It all started with a kiss on a hot summer night at a garden party. I’d put “House of Fun” on the invitations but here I was, sitting in the corner like a wallflower with all the other lonely people. I’d tried dancing with myself but it wasn’t until my long-haired, country boy came dream walkin’up and said “Let’s dance,” that my sweet sixteen party got into the groove. It may have seemed, looking in from the outside, that I was just another brown-eyed girl and he was a rebel rouser but something clicked and in a flash we were keeping the beat and partying like it was 1999. He said I had a crazy smile and a bad attitude that separated me from all of the other fat-bottomed girls. Hallelujah! Rapture! I was feelin’ groovy!
“Come on Eileen,” shouted out Roxanne, the dancing queen of Crazy Town and soon the joint was jumping.
“Hell’s bells!” Cotton-eyed Joe said with a shout. “This esky’s running on empty.”

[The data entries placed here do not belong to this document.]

import Literature.NumberTheory.LFunctions.ZeroDensityGuthMaynard
import Literature.NumberTheory.LFunctions.LargeValuesS3Bound
import HarnessLib

/-!
# The `30/13` zero-density theorem holds (discharge of `zeroDensity_thirty_thirteenths`)

Topic `NumberTheory/LFunctions`, family RH, statement **rh.S12**. The named fact
`Literature.NumberTheory.LFunctions.zeroDensity_thirty_thirteenths` (`ZeroCounting.lean`):
`N(σ, T) ≪_ε T^{(30/13)(1−σ)+ε}` for `1/2 ≤ σ ≤ 1` — the display following Theorem 1.2 of
L. Guth, J. Maynard, *New large value estimates for Dirichlet polynomials*, Ann. of Math. (2) 203
(2026) = arXiv:2405.20552: "Combining this with Ingham's estimate when `σ ≤ 7/10`, we obtain
`N(σ,T) ≤ T^{30(1−σ)/13+o(1)}`".

Everything needed is already PROVED in the tree:

* `zeroDensity_thirty_thirteenths_of_guth_maynard` (`ZeroDensityGuthMaynard.lean`) — the printed
  assembly `zeroDensity_guth_maynard → zeroDensity_thirty_thirteenths`, Ingham's theorem on
  `[1/2, 7/10]` being the tree's `zeroDensity_ingham_holds`;
* `zeroDensity_guth_maynard_holds` (`LargeValuesS3Bound.lean`) — Guth–Maynard's Theorem 1.2 on
  `[7/10, 1]`, the end point of the programme `LargeValuesGuthMaynardReduction` (§3),
  `LargeValuesTraceMethod` / `LargeValuesFourierDecay` / `LargeValuesTraceExpansion` (§§4–5),
  `LargeValuesS2AFE` / `LargeValuesS2Bound` (§6, with Heath-Brown's theorem
  `DoubleZetaSumsHeathBrown`), `LargeValuesRFunction` … `LargeValuesS3Bound` (§§7–10),
  `LargeValuesEnergyBound` (§11), `LargeValuesAssembly` (§12), `ZeroDensityGuthMaynardWindow` (§13).

This file only composes the two. No definition and no named fact is introduced.

## References

* L. Guth, J. Maynard, *New large value estimates for Dirichlet polynomials*, Ann. of Math. (2) 203
  (2026), no. 2, 623–675; arXiv:2405.20552. Thm. 1.1, Thm. 1.2 and the display following it.
  [key `GuthMaynard2026`; the decl's tag `GuthMaynard2024` is an interim stub of the same paper]
* A. E. Ingham, *On the estimation of `N(σ, T)`*, Quart. J. Math. Oxford 11 (1940) 291–292.
-/

noncomputable section

namespace Literature.NumberTheory.LFunctions

/-- **The `30/13` density theorem holds**: `N(σ, T) ≪_ε T^{(30/13)(1−σ)+ε}` for every
`1/2 ≤ σ ≤ 1` — Guth–Maynard's Theorem 1.2 (`zeroDensity_guth_maynard_holds`) combined with
Ingham's estimate below `σ = 7/10` (`zeroDensity_thirty_thirteenths_of_guth_maynard`).
[cite: GuthMaynard2026, Thm. 1.2 and the display following it] -/
theorem zeroDensity_thirty_thirteenths_holds : zeroDensity_thirty_thirteenths :=
  zeroDensity_thirty_thirteenths_of_guth_maynard zeroDensity_guth_maynard_holds

end Literature.NumberTheory.LFunctions

end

We sent out an SOS for more tequila and a bottle of wine.
Big, bad, Leroy Brown looked the oldest so he got the beer run gig. Unfortunately, as he jumped out of the big, yellow taxi in the Hotel California parking lot, he was nabbed for underage drinking. He resisted arrest and was in for a night of rubber bullets and jailhouse blues.
Meanwhile, home on the range, when it became apparent Leroy was a no-show, we thirsty desperados decided to raid the oldies’ drinks cabinet. Soon we were knocking back rum and Coca-Cola and red, red wine.
Angie was on a roll with cigarettes and chocolate milk and throwing up in the fake, plastic trees.
Imagine our state of shock when my Mother appeared out of nowhere and, with a twist and shout, unplugged the jukebox. Dazed and confused we stood in the sound of silence, knowing we were in a whole lot of trouble and this was possibly the end of the line.
She began to shout it out. “It looks like the eve of destruction in here! What’s that smell? It looks like someone let the dogs out in Candy’s room! What have you been drinking?”
The old lady was a girl gone wild.
“Just one bourbon, one whisky, one beer” I lied miserably.
“I’ll stand by you”, muttered my braveheart rebel soul, averting his lyin’ eyes.
“Stop acting like Madam Butterfly. Everything is torn and frayed and you are going to have to come up with the money, money, money honey and I don’t care if you have to go down on the corner to get it!”
Mum was singing that same old authority song I knew so well.
“Damned if I do”, I replied cheekily. “Well you can pack your bags and catch the last train to Clarksville. I’m serious.”
“It’s all over now baby blue,” whispered my new Lover Boy making his final exit.
“You got it.”
It was game over in a jumping jack flash and I was a victim of circumstance and the casualty of yet another teenage dirtbag, third-rate romance.
In the wee hours of the morning I had time to reflect.
I had taken a walk on the wild side and been left with the sound of failure and voices in my head.